As schools return, authorities are concerned the numbers are actually higher than first thought.

As a teenager, Alinta Smiley faced mental anguish. She faced poverty. Her mother was in prison and her father signed away his custody. At 14-year-old, the streets became her home.

She bounced from house to house, sometimes without a roof over her head. One person she vividly remembers is her friend Brandy.

“So, I was excited because that a friend with a car, you know, she was older,” Smiley recalled. “So, it started with her doing these invitations. I started with her just telling me to just kind of come along with her. She would have sex for money.”

Smiley had a “boyfriend” that collected the money that was given to them.

“She was recruiting. He was making the money,” Smiley said.

She learned they didn’t have a real friendship when she said no to a road trip with Brandy.

“When I didn't do the Lake of the Ozarks trip, I never heard from her again. She didn't call me. There was nothing. As I look back, she was recruiting,” Smiley remembered.

In and out of homes, at one point, Smiley says she almost considered ending her life.

“I couldn't quite just.

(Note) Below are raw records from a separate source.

import Summits.RiemannHypothesis.RiemannHypothesis.Theorems.GroundBartaPolarPerronFrobeniusTruncatedBarrier
import Summits.RiemannHypothesis.RiemannHypothesis.Theorems.GroundBartaPolarPerronFrobeniusTruncatedRobustGap
import Summits.RiemannHypothesis.RiemannHypothesis.Theorems.WeilGroundStateGroundStatesConvergeToXiWeightedL1
import Literature.NumberTheory.LFunctions.WeilArchimedeanPositivityProofs
import HarnessLib

/-!
# RiemannHypothesis / GroundBarta — cruxes `PolarPerronFrobenius` (stmt-RiemannHypothesis-18390) and
# `EvenSectorBarta.EvenOneSignedWindows` (stmt-RiemannHypothesis-19953):
# the PRIME-TRUNCATION BARRIER, part 4b — NO finite-prime truncation has a one-signed bottom state at any
# large window; the cruxes are FALSE for every `E_N`

Helper file (`--supports`), RH-free, Mathlib + proved tree files only, no definitions.

The cruxes ask (cofinally in the window `a`) for a BOTTOM STATE — an `L²` limit `u` of an `L²`-normalised
minimising sequence of window tests (all tests: `GSP a` of 18390; even tests: 19953) — that is real and `≥ 0`
a.e. on `(−a, a)`.  For every finite-prime truncation `E_N` of Weil's form
(`Literature.NumberTheory.LFunctions.weilFinitePrimeQuadratic`; `N ≤ 1`: Yoshida's prime-free `weilArchQuadratic`)
this is IMPOSSIBLE at every window `a ≥ a₀(N)`:
* `pt_truncated_no_oneSigned_bottom` — no one-signed bottom state of `E_N` over all window tests;
* `pt_truncated_no_oneSigned_evenBottom` — none over the even window tests;
* `pt_not_cofinalGSP_trunc`, `pt_not_evenOneSignedWindows_trunc` — hence the statements "cofinally some window
  carries a one-signed bottom state" (the `EW`-free content of 18390, and 19953 verbatim) with `Re Q ↦ E_N`
  are FALSE, for every `N`.
Mechanism: along a minimising sequence `gₙ → u` in `L²` with `u` one-signed on the window, the `L¹` defect
`η(gₙ) = ∫((Re gₙ)⁻ + |Im gₙ|) ≤ 2∫_{[−a,a]}|gₙ − u| ≤ 2√(2a)‖gₙ − u‖₂ → 0`, so the ROBUST CONE GAP
(`pt_robust_cone_gap`) forces `lim E_N(gₙ) ≥ F_N`, whereas the spread witness of the barrier
(`pt_truncated_barrier`) has energy `≤ F_N − 2` — the sequence was not minimising.  No form-domain theory,
no Euler–Lagrange equation, no existence of bottom states is used.  In contrast, for the TRUE form the tree
proves `GSP a` at every `0 < a ≤ 11/40` (`et_exists_even_real_nonneg_isWeilGroundState`), where `Re Q = E`.
Prover B, speedrun unit `sr-gb-rung-b` (rung 3).

References: H. Yoshida, Adv. Stud. Pure Math. 21 (1992) §2, §6; E. Bombieri, Rend. Lincei (9) 11 (2000) §4;
A. Connes, C. Consani, arXiv:2106.01715 §2.2–2.4 (numerical sensitivity of truncated forms to the primes).
-/

set_option linter.dupNamespace false

noncomputable section

open Set MeasureTheory Filter Complex
open scoped Real Topology ComplexConjugate

namespace Summit.RiemannHypothesis.RiemannHypothesis.Theorems.PolarPerronFrobenius

open Literature.NumberTheory.LFunctions Literature.Analysis.SpecialFunctions
open Summit.RiemannHypothesis.RiemannHypothesis.Theorems.GroundStatesConvergeToXi (weightedL1_integral_norm_le_sqrt)

/-! ## The core: a one-signed `L²` limit cannot undercut the cone floor -/

/-- **Core lemma.** If `L²`-normalised window tests `gₙ` (on `[−a, a]`) converge in `L²` to a function `u`
that is real and `≥ 0` a.e. on `(−a, a)`, and eventually `E_N(gₙ) ≤ E_N(h₀) + δ` for every `δ > 0` for some
fixed test `h₀` with `E_N(h₀) ≤ F_N − 2`, contradiction. [cite: Yoshida1992, §2 eq. (2.1), §6] -/
theorem pt_no_oneSigned_limit_core {N : ℕ} {a : ℝ} {h₀ u : ℝ → ℂ} {g : ℕ → ℝ → ℂ}
    (hh₀ : weilFinitePrimeQuadratic N h₀ ≤ reDigammaQuarter 0 - Real.log π + 24 / 5 -
        2 * (∑ n ∈ Finset.range (N + 1), (ArithmeticFunction.vonMangoldt n : ℝ) / Real.sqrt n) - 2)
    (hg : ∀ n, IsWeilTest (g n) ∧ tsupport (g n) ⊆ Icc (-a) a ∧ ∫ t, ‖g n t‖ ^ 2 = (1 : ℝ))
    (hmin : ∀ δ : ℝ, 0 < δ → ∀ᶠ n in atTop, weilFinitePrimeQuadratic N (g n) ≤ weilFinitePrimeQuadratic N h₀ + δ)
    (hu : MemLp u 2) (hL : Tendsto (fun n ↦ ∫ t, ‖g n t - u t‖ ^ 2) atTop (𝓝 0))
    (hsign : ∀ᵐ t : ℝ, t ∈ Ioo (-a) a → (u t).im = 0 ∧ 0 ≤ (u t).re) : False := by
  set F := reDigammaQuarter 0 - Real.log π + 24 / 5 -
    2 * (∑ n ∈ Finset.range (N + 1), (ArithmeticFunction.vonMangoldt n : ℝ) / Real.sqrt n) with hF
  -- the Cauchy–Schwarz constant of the window
  set K : ℝ := (∫ t, ‖(Icc (-a) a).indicator (fun _ ↦ (1 : ℂ)) t‖ ^ (2 : ℝ)) ^ (1 / (2 : ℝ)) with hK
  have hK0 : 0 ≤ K := Real.rpow_nonneg (integral_nonneg fun t ↦ by positivity) _
  set C := 8 * (Real.exp a + 1) with hC
  have hC0 : 0 ≤ C := by positivity
  -- choose the accuracy
  set ε : ℝ := 1 / (2 * C * K ^ 2 + 1) with hε
  have hε0 : 0 < ε := by positivity
  have hεC : 2 * C * K ^ 2 * ε ≤ 1 := by
    rw [hε, mul_one_div, div_le_one (by positivity)]; linarith
  -- bookkeeping for the sequence
  have hg0 : ∀ n t, t ∉ Icc (-a) a → g n t = 0 := fun n t ht ↦
    image_eq_zero_of_notMem_tsupport fun h' ↦ ht ((hg n).2.1 h')
  have hg0' : ∀ n t, t ∉ Ioo (-a) a → g n t = 0 := fun n t ht ↦ by
    by_contra h
    exact ht (support_subset_Ioo_of_tsupport_subset_Icc (hg n).1.1.continuous (hg n).2.1
      (Function.mem_support.2 h))
  have hgm : ∀ n, MemLp (g n) 2 := fun n ↦ (hg n).1.1.continuous.memLp_of_hasCompactSupport (hg n).1.2
  have hp_le : ∀ n, ∫ x, ‖g n x‖ ≤ K := fun n ↦ by
    have h := weightedL1_integral_norm_le_sqrt (a := a) (hgm n) (ae_of_all _ (hg0 n))
    rwa [(hg n).2.2, Real.sqrt_one, one_mul] at h
  -- the truncated differences
  haveI : IsFiniteMeasure (volume.restrict (Icc (-a) a)) :=
    isFiniteMeasure_restrict.2 measure_Icc_lt_top.ne
  set v : ℕ → ℝ → ℂ := fun n ↦ (Icc (-a) a).indicator fun t ↦ g n t - u t with hv
  have hvm : ∀ n, MemLp (v n) 2 := fun n ↦ ((hgm n).sub hu).indicator measurableSet_Icc
  have hv0 : ∀ n, ∀ᵐ t : ℝ, t ∉ Icc (-a) a → v n t = 0 := fun n ↦
    ae_of_all _ fun t ht ↦ by simp [hv, ht]
  have hvi : ∀ n, Integrable (v n) := fun n ↦ by
    have h1 : IntegrableOn (fun t ↦ g n t - u t) (Icc (-a) a) :=
      (((hg n).1.1.continuous.integrable_of_hasCompactSupport (hg n).1.2).integrableOn).sub
        ((hu.restrict (Icc (-a) a)).integrable one_le_two)
    exact h1.integrable_indicator measurableSet_Icc
  have hv2 : ∀ n, ∫ t, ‖v n t‖ ^ 2 ≤ ∫ t, ‖g n t - u t‖ ^ 2 := fun n ↦
    integral_mono ((memLp_two_iff_integrable_sq_norm (hvm n).1).1 (hvm n))
      ((memLp_two_iff_integrable_sq_norm ((hgm n).sub hu).1).1 ((hgm n).sub hu))
      fun t ↦ pow_le_pow_left₀ (norm_nonneg _) (norm_indicator_le_norm_self _ _) 2
  -- the defect is controlled by the truncated difference
  have hη_le : ∀ n, ∫ t, (max (-(g n t).re) 0 + |(g n t).im|) ≤ 2 * ∫ t, ‖v n t‖ := fun n ↦ by
    rw [← integral_const_mul]
    have hi1 : Integrable fun t ↦ max (-(g n t).re) 0 + |(g n t).im| := by
      have huc : Continuous fun t ↦ (g n t).re := Complex.continuous_re.comp (hg n).1.1.continuous
      have hus : HasCompactSupport fun t ↦ (g n t).re := (hg n).1.2.comp_left (g := Complex.re) Complex.zero_re
      have hvc : Continuous fun t ↦ (g n t).im := Complex.continuous_im.comp (hg n).1.1.continuous
      have hvs : HasCompactSupport fun t ↦ (g n t).im := (hg n).1.2.comp_left (g := Complex.im) Complex.zero_im
      exact (sw_integrable_posPart (f := fun t ↦ -(g n t).re) huc.neg hus.neg).add
        (hvc.abs.integrable_of_hasCompactSupport hvs.abs)
    refine integral_mono_ae hi1 ((hvi n).norm.const_mul 2) ?_
    filter_upwards [hsign] with t ht
    by_cases hmem : t ∈ Ioo (-a) a
    · obtain ⟨him, hre⟩ := ht hmem
      have hvt : v n t = g n t - u t := by simp [hv, Ioo_subset_Icc_self hmem]
      rw [hvt]
      have h1 : max (-(g n t).re) 0 ≤ ‖g n t - u t‖ := by
        refine max_le ?_ (norm_nonneg _)
        have := Complex.re_le_norm (u t - g n t)
        rw [Complex.sub_re, ← norm_neg, neg_sub] at this
        linarith
      have h2 : |(g n t).im| ≤ ‖g n t - u t‖ := by
        have := Complex.abs_im_le_norm (g n t - u t)
        rwa [Complex.sub_im, him, sub_zero] at this
      linarith
    · rw [hg0' n t hmem]
      simp only [Complex.zero_re, neg_zero, max_self, Complex.zero_im, abs_zero, add_zero]
      positivity
  -- pick an index where both the minimising inequality and the L² proximity hold
  have hev1 : ∀ᶠ n in atTop, weilFinitePrimeQuadratic N (g n) ≤ weilFinitePrimeQuadratic N h₀ + 1 / 2 :=
    hmin (1 / 2) (by norm_num)
  have hev2 : ∀ᶠ n in atTop, ∫ t, ‖g n t - u t‖ ^ 2 < ε ^ 2 :=
    (tendsto_order.1 hL).2 _ (by positivity)
  obtain ⟨n, hn1, hn2⟩ := (hev1.and hev2).exists
  -- the robust gap at that index
  have hgap := pt_robust_cone_gap N (hg n).1 (hg n).2.1
  rw [show weilNorm2Sq (g n) = 1 from (hg n).2.2, mul_one] at hgap
  have hsqrt : Real.sqrt (∫ t, ‖v n t‖ ^ 2) < ε :=
    (Real.sqrt_lt' hε0).2 (lt_of_le_of_lt (hv2 n) hn2)
  have hvL1 : ∫ t, ‖v n t‖ ≤ Real.sqrt (∫ t, ‖v n t‖ ^ 2) * K :=
    weightedL1_integral_norm_le_sqrt (hvm n) (hv0 n)
  have hη : ∫ t, (max (-(g n t).re) 0 + |(g n t).im|) ≤ 2 * (ε * K) := by
    have := hη_le n
    nlinarith [mul_le_mul_of_nonneg_right hsqrt.le hK0]
  have hηnn : 0 ≤ ∫ t, (max (-(g n t).re) 0 + |(g n t).im|) :=
    integral_nonneg fun t ↦ add_nonneg (le_max_right _ _) (abs_nonneg _)
  have hpnn : 0 ≤ ∫ x, ‖g n x‖ := integral_nonneg fun x ↦ norm_nonneg _
  have hprod : C * (∫ x, ‖g n x‖) * (∫ t, (max (-(g n t).re) 0 + |(g n t).im|)) ≤ C * K * (2 * (ε * K)) := by
    have := mul_le_mul (mul_le_mul_of_nonneg_left (hp_le n) hC0) hη hηnn (by positivity)
    linarith
  have : F - 1 ≤ weilFinitePrimeQuadratic N (g n) := by
    have h2 : C * K * (2 * (ε * K)) = 2 * C * K ^ 2 * ε := by ring
    linarith
  linarith

/-! ## No one-signed bottom states for any truncation at large windows -/

/-- **No one-signed bottom state of `E_N` (all window tests) at any window `a ≥ a₀(N)`** — the negation of
`GSP a` with `Re Q ↦ E_N`. [cite: Yoshida1992, §2 eq. (2.1), §6] -/
theorem pt_truncated_no_oneSigned_bottom (N : ℕ) :
    ∃ a₀ : ℝ, 1 ≤ a₀ ∧ ∀ a : ℝ, a₀ ≤ a →
      ¬ ∃ u : ℝ → ℂ, (MemLp u 2 ∧ ∃ g : ℕ → ℝ → ℂ,
          (∀ n, IsWeilTest (g n) ∧ tsupport (g n) ⊆ Icc (-a) a ∧ ∫ t, ‖g n t‖ ^ 2 = (1 : ℝ)) ∧
          (∀ h : ℝ → ℂ, IsWeilTest h → tsupport h ⊆ Icc (-a) a → ∫ t, ‖h t‖ ^ 2 = (1 : ℝ) →
            ∀ δ : ℝ, 0 < δ → ∀ᶠ n in atTop,
              weilFinitePrimeQuadratic N (g n) ≤ weilFinitePrimeQuadratic N h + δ) ∧
          Tendsto (fun n ↦ ∫ t, ‖g n t - u t‖ ^ 2) atTop (𝓝 0)) ∧
        (∀ᵐ t : ℝ, t ∈ Ioo (-a) a → (u t).im = 0 ∧ 0 ≤ (u t).re) := by
  obtain ⟨a₀, ha₀, hbar⟩ := pt_truncated_barrier N
  refine ⟨a₀, ha₀, fun a ha ↦ ?_⟩
  rintro ⟨u, ⟨hu, g, hg, hmin, hL⟩, hsign⟩
  obtain ⟨h₀, hh₀, hsupp₀, -, -, -, -, hnorm₀, hE₀, -⟩ := hbar a ha
  exact pt_no_oneSigned_limit_core (by linarith) hg (hmin h₀ hh₀ hsupp₀ hnorm₀) hu hL hsign

/-- **No one-signed EVEN-SECTOR bottom state of `E_N` at any window `a ≥ a₀(N)`** — the negation of the
window clause of `EvenOneSignedWindows` (19953) with `Re Q ↦ E_N`. [cite: Yoshida1992, §2 eq. (2.1), §6] -/
theorem pt_truncated_no_oneSigned_evenBottom (N : ℕ) :
    ∃ a₀ : ℝ, 1 ≤ a₀ ∧ ∀ a : ℝ, a₀ ≤ a →
      ¬ ∃ u : ℝ → ℂ, (MemLp u 2 ∧ ∃ g : ℕ → ℝ → ℂ,
          (∀ n, IsWeilTest (g n) ∧ tsupport (g n) ⊆ Icc (-a) a ∧ (∀ t, g n (-t) = g n t) ∧
            ∫ t, ‖g n t‖ ^ 2 = (1 : ℝ)) ∧
          (∀ h : ℝ → ℂ, IsWeilTest h → tsupport h ⊆ Icc (-a) a → (∀ t, h (-t) = h t) →
            ∫ t, ‖h t‖ ^ 2 = (1 : ℝ) → ∀ δ : ℝ, 0 < δ → ∀ᶠ n in atTop,
              weilFinitePrimeQuadratic N (g n) ≤ weilFinitePrimeQuadratic N h + δ) ∧
          Tendsto (fun n ↦ ∫ t, ‖g n t - u t‖ ^ 2) atTop (𝓝 0)) ∧
        (∀ᵐ t : ℝ, t ∈ Ioo (-a) a → (u t).im = 0 ∧ 0 ≤ (u t).re) := by
  obtain ⟨a₀, ha₀, hbar⟩ := pt_truncated_barrier N
  refine ⟨a₀, ha₀, fun a ha ↦ ?_⟩
  rintro ⟨u, ⟨hu, g, hg, hmin, hL⟩, hsign⟩
  obtain ⟨h₀, hh₀, hsupp₀, heven₀, -, -, -, hnorm₀, hE₀, -⟩ := hbar a ha
  exact pt_no_oneSigned_limit_core (by linarith) (fun n ↦ ⟨(hg n).1, (hg n).2.1, (hg n).2.2.2⟩)
    (hmin h₀ hh₀ hsupp₀ heven₀ hnorm₀) hu hL hsign

/-- **`EvenOneSignedWindows` (crux 19953 of EvenSectorBarta) is FALSE for every finite-prime truncation**:
with `Re Q ↦ E_N` it is not true that beyond every height some window carries a one-signed even-sector
bottom state. [cite: Yoshida1992, §2 eq. (2.1), §6] -/
theorem pt_not_evenOneSignedWindows_trunc (N : ℕ) :
    ¬ ∀ A : ℝ, ∃ a : ℝ, A ≤ a ∧ ∃ u : ℝ → ℂ, (MemLp u 2 ∧ ∃ g : ℕ → ℝ → ℂ,
          (∀ n, IsWeilTest (g n) ∧ tsupport (g n) ⊆ Icc (-a) a ∧ (∀ t, g n (-t) = g n t) ∧
            ∫ t, ‖g n t‖ ^ 2 = (1 : ℝ)) ∧
          (∀ h : ℝ → ℂ, IsWeilTest h → tsupport h ⊆ Icc (-a) a → (∀ t, h (-t) = h t) →
            ∫ t, ‖h t‖ ^ 2 = (1 : ℝ) → ∀ δ : ℝ, 0 < δ → ∀ᶠ n in atTop,
              weilFinitePrimeQuadratic N (g n) ≤ weilFinitePrimeQuadratic N h + δ) ∧
          Tendsto (fun n ↦ ∫ t, ‖g n t - u t‖ ^ 2) atTop (𝓝 0)) ∧
        (∀ᵐ t : ℝ, t ∈ Ioo (-a) a → (u t).im = 0 ∧ 0 ≤ (u t).re) := by
  obtain ⟨a₀, -, hno⟩ := pt_truncated_no_oneSigned_evenBottom N
  intro h
  obtain ⟨a, ha, hex⟩ := h a₀
  exact hno a ha hex

/-- **Cofinal `GSP` (the `EW`-free content of crux 18390) is FALSE for every finite-prime truncation**: with
`Re Q ↦ E_N` it is not true that beyond every height some window carries a one-signed bottom state. [cite: Yoshida1992, §2 eq. (2.1), §6] -/
theorem pt_not_cofinalGSP_trunc (N : ℕ) :
    ¬ ∀ A : ℝ, ∃ a : ℝ, A ≤ a ∧ ∃ u : ℝ → ℂ, (MemLp u 2 ∧ ∃ g : ℕ → ℝ → ℂ,
          (∀ n, IsWeilTest (g n) ∧ tsupport (g n) ⊆ Icc (-a) a ∧ ∫ t, ‖g n t‖ ^ 2 = (1 : ℝ)) ∧
          (∀ h : ℝ → ℂ, IsWeilTest h → tsupport h ⊆ Icc (-a) a → ∫ t, ‖h t‖ ^ 2 = (1 : ℝ) →
            ∀ δ : ℝ, 0 < δ → ∀ᶠ n in atTop,
              weilFinitePrimeQuadratic N (g n) ≤ weilFinitePrimeQuadratic N h + δ) ∧
          Tendsto (fun n ↦ ∫ t, ‖g n t - u t‖ ^ 2) atTop (𝓝 0)) ∧
        (∀ᵐ t : ℝ, t ∈ Ioo (-a) a → (u t).im = 0 ∧ 0 ≤ (u t).re) := by
  obtain ⟨a₀, -, hno⟩ := pt_truncated_no_oneSigned_bottom N
  intro h
  obtain ⟨a, ha, hex⟩ := h a₀
  exact hno a ha hex

/-- Prime-free specialisation (`N ≤ 1`, `E = weilArchQuadratic`):
`E(g) ≥ (ψ(1/4) − log π + 24/5)‖g‖₂² − 8(e^a + 1)‖g‖₁ η(g)`. [cite: Yoshida1992, §2 eq. (2.1), §6] -/
theorem pt_robust_cone_gap_weilArchQuadratic {g : ℝ → ℂ} {a : ℝ} (hg : IsWeilTest g)
    (hsupp : tsupport g ⊆ Icc (-a) a) :
    (reDigammaQuarter 0 - Real.log π + 24 / 5) * weilNorm2Sq g -
      8 * (Real.exp a + 1) * (∫ x : ℝ, ‖g x‖) * (∫ t : ℝ, (max (-(g t).re) 0 + |(g t).im|)) ≤
      weilArchQuadratic g := by
  have h := pt_robust_cone_gap 1 hg hsupp
  rw [pt_weilFinitePrimeQuadratic_eq_weilArchQuadratic le_rfl] at h
  have h0 : ∑ n ∈ Finset.range (1 + 1), (ArithmeticFunction.vonMangoldt n : ℝ) / Real.sqrt n = 0 :=
    Finset.sum_eq_zero fun n hn ↦ by
      have hn' : n ≤ 1 := by have := Finset.mem_range.1 hn; omega
      interval_cases n <;> simp
  rw [h0, mul_zero, sub_zero] at h
  exact h

end Summit.RiemannHypothesis.RiemannHypothesis.Theorems.PolarPerronFrobenius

I remember crying and I remember God saying that he had a plan for me. Ever since then, that was a turning point where I said I needed to find help,” she said.

The police immediately put her in touch with Crisis Aid International.

Cindy Malott is the director of advocacy services with the organization. They help place young girls in safe homes all over the country.

Then, shelter-in-place orders opened the door for internet predators. Crisis cases to the National Human Trafficking Hotline increased nationally by more than 40 percent.

Malott says COVID-19 has also forced some to return to a society they tried so hard to escape.

“The vast majority of them were reliant on service industry jobs, restaurant jobs. Suddenly, most of that was taken away. So, the only thing you know to survive is dangerous and could take your life,” said Malott.

Aid groups have turned to some of the people they know well, people they’ve helped in the past. People like, Smiley.

Smiley has since graduated with a master’s degree in social work. She says so many are scared to talk. She hopes to be the voice for people who are still sitting quietly in the corner because they're scared or because they're embarrassed or because they think nobody will believe them.

She says that’s who she’s speaking for.